Prodege, LLC
- Company type: Private
- Industry: Online marketing, consumer surveys, market research
- Founded: 2005
- Founder: Josef Gorowitz
- Headquarters: El Segundo, California
- Key people: Charles "Chuck" Davis, CEO
- Products: Swagbucks, MyPoints, Tada, InboxDollars, CouponCause, Pollfish, Bitburst, AdGate Media, Upromise
- Number of employees: 600
- Website: www.prodege.com

= Prodege =

American online marketing company

Prodege, LLC (/proudei'zhei/) is an American online marketing, consumer polling, and market research company based in El Segundo, California. The company develops consumer rewards and polling programs under various brands including Swagbucks, MyPoints, InboxDollars, CouponCause, Tada, Ysense, Upromise, and Pollfish.

==History==
Prodege was founded in Torrance, California, in 2005 by entrepreneur Josef Gorowitz. The company originally partnered with search providers to build a platform for raising charitable donations. Supporters of the charities would earn money for the charities while surfing and shopping using white labeled web browsers. The company started offering the custom browsers to brands as a way to earn money from their fans' online activities. Early customers included the Green Bay Packers football team, and singer Kanye West.

In February 2008, Prodege launched the online rewards portal Swagbucks.com – under co-founders Josef Gorowitz and Scott Dudelson – and introduced Swag Bucks (SB) as a digital currency earned for activity throughout its network of websites.

In January 2013, Prodege founder Josef Gorowitz appointed former Shopzilla and Fandango CEO Chuck Davis as the company's executive chairman.

In May 2014, Prodege announced that Technology Crossover Ventures (TCV) had invested $60 million into Prodege. Prodege also announced Executive Chairman Chuck Davis had been appointed as Prdege’s new CEO and Chairman, while Josef Gorowitz assumed the title of Founder and President. Chuck Davis was also mentioned as being a TCV Venture partner.

In July 2014, Prodege announced its acquisition of SodaHead.com, an online polling technology platform founded by Jason Feffer. SodaHead.com CEO Chris Dominguez and Founder Jason Feffer joined Prodege's executive leadership team in the move.

In April 2016, Prodege bought rewards site MyPoints from United Online, the company formed by the merger of online services companies NetZero and Juno Online Services.

In August 2017, the company acquired Greenwood Village, Colorado–based cash-back shopping and coupon site ShopAtHome.

In May 2019, the company bought Cotterweb Enterprises, a Minnesota-based operator of reward sites in the US, Canada, and the UK. In July, Prodege partnered with online local service deal company Groupon to develop a local merchant reward card program for customers.

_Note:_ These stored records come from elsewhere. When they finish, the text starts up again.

/-- **(G′) FOR `J_c`, EXPLICIT** — `oneG_le_add` at `V := J_c W` with DIV-INTERP (`divInterp_centred_le`) substituted. [folklore] -/
theorem oneG_centred_le {Rc : Tor (fine n M) → Fin d → (E →L[ℂ] E)} {R' : Tor (fine L (fine n M)) → Fin d → (E →L[ℂ] E)}
    {T : Tor (fine n M) → (E →L[ℂ] E)} {T' : Tor (fine L (fine n M)) → (E →L[ℂ] E)}
    (hT : ∀ x, T x ∈ unitary (E →L[ℂ] E)) (hT' : ∀ x, T' x ∈ unitary (E →L[ℂ] E)) (hRc : ∀ y μ, Rc y μ ∈ unitary (E →L[ℂ] E))
    (hR1 : ∀ x μ, R' x μ ∈ unitary (E →L[ℂ] E))
    {m : ℝ} (hm : 0 ≤ m) (hmis : ∀ y μ j, ‖misv L (fine n M) Rc R' T' y μ j‖ ≤ m)
    {m₁ : ℝ} (hm₁ : 0 ≤ m₁)
    (hin : ∀ (y : Tor (fine n M)) (j : Fin d → Fin L) (μ : Fin d), (j μ : ℕ) + 1 < L →
      ‖R' (bpt L (fine n M) y j) μ * star (T' (bpt L (fine n M) y j + unitVec (fine L (fine n M)) μ)) - star (T' (bpt L (fine n M) y j))‖ ≤ m₁)
    (hcross : ∀ (y : Tor (fine n M)) (j : Fin d → Fin L) (μ : Fin d), (j μ : ℕ) + 1 = L →
      ‖R' (bpt L (fine n M) y j) μ * star (T' (bpt L (fine n M) y j + unitVec (fine L (fine n M)) μ))
        - star (T' (bpt L (fine n M) y j)) * Rc y μ‖ ≤ m₁)
    {Λ CP CR : ℝ} (hΛ : 0 ≤ Λ) (hCP : 0 ≤ CP) (hCR : 0 ≤ CR)
    (hUBc : ∀ ψ : Tor M → E, ∃ f, Qkv n M T f = ψ ∧ Scv n M Rc f ≤ Λ * nsqv ψ)
    (hUBf : ∀ ψ : Tor M → E, ∃ g, Qkv n M T (Q1v n L M T' g) = ψ ∧ Sfv n L M R' g ≤ Λ * nsqv ψ)
    (hPc : ∀ f, qWv n M f ≤ CP * (Scv n M Rc f + nsqv (Qkv n M T f)))
    (hPf : ∀ g, qVv n L M g ≤ CP * (Sfv n L M R' g + nsqv (Qkv n M T (Q1v n L M T' g))))
    (hREG : ∀ (ψ : Tor M → E) f, Qkv n M T f = ψ → (∀ f₂, Qkv n M T f₂ = ψ → Scv n M Rc f ≤ Scv n M Rc f₂) →
      rhov n M Rc f ≤ CR * (Scv n M Rc f + nsqv ψ))
    {t : ℝ} (ht : 0 < t) (W : Tor (fine n M) → Fin d → E) :
    (((n : ℝ) * L) ^ d)⁻¹ * ((n : ℝ) * L) ^ 2
        * projG (fine L (fine n M)) R' (LinearMap.ker ((avgOp n M T).comp (avgOp L (fine n M) T'))) (fun x ν => interpv L (fine n M) T' Rc (fun z => W z ν) x)
      ≤ ((n : ℝ) ^ d)⁻¹ * (n : ℝ) ^ 2 * projG (fine n M) Rc (LinearMap.ker (avgOp n M T)) W
        + (t * (((n : ℝ) ^ d)⁻¹ * (n : ℝ) ^ 2 * projG (fine n M) Rc (LinearMap.ker (avgOp n M T)) W)
          + 3 * (1 + t⁻¹) * ((((n : ℝ) * L) ^ d)⁻¹ * ((n : ℝ) * L) ^ 2
              * (8 * d * ((L : ℝ) ^ d / (L : ℝ) ^ 2 * hessV (fine n M) Rc W + (1 + m₁) ^ 2 * ((L : ℝ) ^ (d - 1) * ((d : ℝ) / 4 * hessV (fine n M) Rc W))
                  + m₁ ^ 2 * ((L : ℝ) ^ d / (L : ℝ) ^ 2 * ∑ μ, ∑ y, ‖cDv (fine n M) Rc (fun z => W z μ) y μ‖ ^ 2)
                  + m₁ ^ 2 * (2 * (1 + (d : ℝ) ^ 2) * ((L : ℝ) ^ d * nsqV (fine n M) W)))
                + (d : ℝ) / 2 * ((L : ℝ) ^ d / (L : ℝ) ^ 2 * ∑ y, ∑ κ, ‖cDv (fine n M) Rc (divV (fine n M) Rc W) y κ‖ ^ 2))
            + (Real.sqrt ((d : ℝ) / 4)) ^ 2 * (((n : ℝ) ^ d)⁻¹ * (n : ℝ) ^ 2
              * ∑ y, ∑ μ, ‖cDv (fine n M) Rc (divV (fine n M) Rc W
                - WithLp.ofLp ((sliceSub (fine n M) Rc (LinearMap.ker (avgOp n M T)))ᗮ.starProjection (toLp 2 (divV (fine n M) Rc W)))) y μ‖ ^ 2)
            + CP * ((((d : ℝ) / 4 + 1 / 2) * ((L : ℝ) / (n : ℝ) ^ 2)) * CR * (Λ + 1)
                + 2 * (Real.sqrt (2 * d * (1 + (d : ℝ) ^ 2)) * ((n : ℝ) * L * m₁))
                  * Real.sqrt ((Λ + (((d : ℝ) / 4 + 1 / 2) * ((L : ℝ) / (n : ℝ) ^ 2)) * CR * (Λ + 1)) * (CP * (Λ + 1)))
                + (Real.sqrt (2 * d * (1 + (d : ℝ) ^ 2)) * ((n : ℝ) * L * m₁)) ^ 2 * (CP * (Λ + 1))
                + 2 * (Real.sqrt d * ((n : ℝ) * m)) * Real.sqrt (Λ * (CP * (Λ + 1))))
              * (((n : ℝ) ^ d)⁻¹ * (n : ℝ) ^ 2 * divSq (fine n M) Rc W))) := by
  have hn : (0 : ℝ) < n := by exact_mod_cast Nat.pos_of_ne_zero (NeZero.ne n)
  have hL : (0 : ℝ) < L := by exact_mod_cast Nat.pos_of_ne_zero (NeZero.ne L)
  have hR' : ∀ x μ, ‖R' x μ‖ ≤ 1 := fun x μ => norm_le_one_of_mem_unitary (hR1 x μ)
  have h1 := oneG_le_add n L M hT hT' hRc hR' hm hmis hm₁ hin hcross hΛ hCP hCR hUBc hUBf hPc hPf hREG W
    (fun x ν => interpv L (fine n M) T' Rc (fun z => W z ν) x) ht
  have h2 := divInterp_centred_le L (fine n M) Rc W hT' hR1 hRc hm₁ hin hcross
  dsimp only at h1
  have hcf : 0 ≤ (((n : ℝ) * L) ^ d)⁻¹ * ((n : ℝ) * L) ^ 2 := by positivity
  have hcoef : 0 ≤ 3 * (1 + t⁻¹) := by positivity
  have h3 := mul_le_mul_of_nonneg_left h2 hcf
  have h4 := mul_le_mul_of_nonneg_left h3 hcoef
  linarith [h1, h4]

In February 2020, Prodege bought digital coupon company CouponCause. In May, Prodege bought Upromise, a loyalty program focused on saving for college, from student loan company Sallie Mae. Prodege partnered with Isometric Solutions and Panel Consulting to provide polling for the Prediction Survey, a political forecast developed by Thomas Miller during the 2020 Georgia Senate election.

On May 24, 2021, ShopAtHome.com was relaunched as Tada.com.

In February 2022, Prodege acquired Pollfish, a DIY market research platform.

In July 2022, Prodege acquired AdGate Media, a digital advertising service company founded in 2011, originally based in New York City.

==Services==
Prodege offers online marketing services under several different consumer brands.

- Swagbucks – a website and application where users shop and participate in other earning activities for cash rewards and gift cards.
- MyPoints – an online rewards site.
- InboxDollars – an online rewards site. Also known in the UK as InboxPounds.
- CouponCause – a coupon site that donates the money users save to non-profits.
- Upromise – a rewards program that helps members save for key milestones like education.
- Tada – a site that provides rewards from grocery receipts.
- Ysense – a gift card rewards program for customers that shop and take surveys.
- Pollfish – a market research platform.